O NREL analisou os resultados relativos ao consumo de combustível, aos custos de manutenção e às emissões de GEE em operação real de campo, bem como os resultados dos testes de dinamômetro comparados com um caminhão similar movido a diesel. Uma foto do caminhão híbrido de teste é apresentada na Figura 1.

fedex.jpg
Figura 1. Veículo híbrido gasolina/eletricidade testado pelo NREL.

Os resultados mostraram que as emissões de gases no escapamento do veículo híbrido foram substancialmente mais baixas nas três repetições do teste, quando comparados com as emissões do veículo de referência a diesel. O veículo híbrido apresentou emissões 75-89% mais baixas de óxidos de nitrogênio (NOx), além de 99% menos particulados.
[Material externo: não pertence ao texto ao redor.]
/-- **All Sobolev norms of a synthesis on `ℝ³` from square-integrable envelopes**:
`∫ ‖Dⁿ synthVel V₀‖² ≤ 3^{n+1} (2π)^{2n} ∑ₗ ∫ Gₗ²` whenever `‖ξ‖ⁿ ‖V₀ₗ(ξ)‖ ≤ Gₗ(ξ)` with `Gₗ ∈ L²`
(and `V₀` measurable, conjugation symmetric, with integrable moments). [folklore] -/
theorem lintegral_sq_norm_iteratedFDeriv_synthVel_le_of_env
    (V₀ : EuclideanSpace ℝ (Fin 3) → Fin 3 → ℂ)
    (hmeas : ∀ i, AEStronglyMeasurable (fun ξ => V₀ ξ i) volume)
    (hmom : ∀ (k : ℕ) (i : Fin 3), Integrable fun ξ : EuclideanSpace ℝ (Fin 3) => ‖ξ‖ ^ k * ‖V₀ ξ i‖)
    (hconj : ∀ ξ l, V₀ (-ξ) l = conj (V₀ ξ l)) (n : ℕ) {G : Fin 3 → EuclideanSpace ℝ (Fin 3) → ℝ}
    (hG : ∀ i, MemLp (G i) 2 volume) (hle : ∀ ξ i, ‖ξ‖ ^ n * ‖V₀ ξ i‖ ≤ G i ξ) :
    ∫⁻ x, ‖iteratedFDeriv ℝ n (synthVel V₀) x‖ₑ ^ 2 ≤
      ENNReal.ofReal (3 ^ (n + 1) * (2 * π) ^ (2 * n)) * ∑ l, ∫⁻ ξ, ‖G l ξ‖ₑ ^ 2 := by
  have hv := contDiff_synthVel_of_moments V₀ hmom
  have hGm : ∀ l, AEMeasurable (fun ξ => ‖G l ξ‖ₑ ^ 2) volume := fun l =>
    (hG l).aestronglyMeasurable.aemeasurable.enorm.pow_const 2
  calc ∫⁻ x, ‖iteratedFDeriv ℝ n (synthVel V₀) x‖ₑ ^ 2
      ≤ ∫⁻ x, ENNReal.ofReal (3 ^ (n + 1) * levelSq n (synthVel V₀) x) := by
        refine lintegral_mono fun x => ?_
        rw [← ofReal_norm, ← ENNReal.ofReal_pow (norm_nonneg _)]
        exact ENNReal.ofReal_le_ofReal (sq_norm_iteratedFDeriv_le_pow_mul_levelSq hv n x)
    _ = ENNReal.ofReal (3 ^ (n + 1)) * ∫⁻ x, ENNReal.ofReal (levelSq n (synthVel V₀) x) := by
        rw [← lintegral_const_mul' _ _ ENNReal.ofReal_ne_top]
        refine lintegral_congr fun x => ?_
        rw [ENNReal.ofReal_mul (by positivity)]
    _ = ENNReal.ofReal (3 ^ (n + 1)) * (ENNReal.ofReal ((2 * π) ^ (2 * n)) *
          ∫⁻ ξ, ENNReal.ofReal (‖ξ‖ ^ (2 * n)) * ∑ l, ‖V₀ ξ l‖ₑ ^ 2) := by
        rw [lintegral_levelSq_synthVel_eq_of_moments V₀ hmeas hmom hconj n hG hle]
    _ ≤ ENNReal.ofReal (3 ^ (n + 1)) * (ENNReal.ofReal ((2 * π) ^ (2 * n)) *
          ∫⁻ ξ, ∑ l, ‖G l ξ‖ₑ ^ 2) := by
        gcongr with ξ
        rw [Finset.mul_sum]
        refine Finset.sum_le_sum fun l _ => ?_
        rw [ofReal_pow_mul_enorm_sq]
        have h0 : 0 ≤ ‖ξ‖ ^ n * ‖V₀ ξ l‖ := by positivity
        have h1 : ‖‖ξ‖ ^ n * ‖V₀ ξ l‖‖ₑ ≤ ‖G l ξ‖ₑ := by
          rw [Real.enorm_eq_ofReal h0, Real.enorm_eq_ofReal (h0.trans (hle ξ l))]
          exact ENNReal.ofReal_le_ofReal (hle ξ l)
        exact pow_le_pow_left' h1 2
    _ = ENNReal.ofReal (3 ^ (n + 1) * (2 * π) ^ (2 * n)) * ∑ l, ∫⁻ ξ, ‖G l ξ‖ₑ ^ 2 := by
        rw [lintegral_finsetSum' _ fun l _ => hGm l, ← mul_assoc,
          ← ENNReal.ofReal_mul (by positivity)]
O consumo de combustível, medido em laboratório, usando como parâmetro o consumo de energia em termos de diesel equivalente, foi semelhante entre o veículo híbrido (3,1 - 4,9 km/L) e dos veículos a diesel (2,6 - 5,0 km/L). Já no ciclo de condução mais intensa, cineticamente testados em laboratório, o híbrido apresentou uma economia de combustível 21% superior ao diesel.

Entretanto, não foram observadas diferenças no consumo de combustível (medido em diesel equivalente) em condições de estrada entre o veículo híbrido elétrico/diesel (3,2 km/L) e o diesel puro (3,4 km/L). O custo de manutenção também foi semelhante para os dois tipos de veículos, sendo de aproximadamente R$1,00/km rodado.

Os resultados do consumo de combustível são animadores, considerando que os motores a gasolina apresentam consumo de combustível mais alto que os motores diesel. Em conclusão, consumindo a mesma energia e com o mesmo custo de manutenção, os caminhões híbridos diminuem drasticamente as emissões de GEE, o que deve levar a Fed Express a promover a substituição progressiva de sua frota na Califórnia. Conforme o custo de aquisição se aproxime dos veículos convencionais, a substituição deve se estender a outros estados e influenciar a decisão de compra de outros transportadores. Considerando o ganho de escala, quando isto ocorrer, o mundo inteiro será impactado.

Décio Gazzoni é Engenheiro Agrônomo, pesquisador da Embrapa Soja.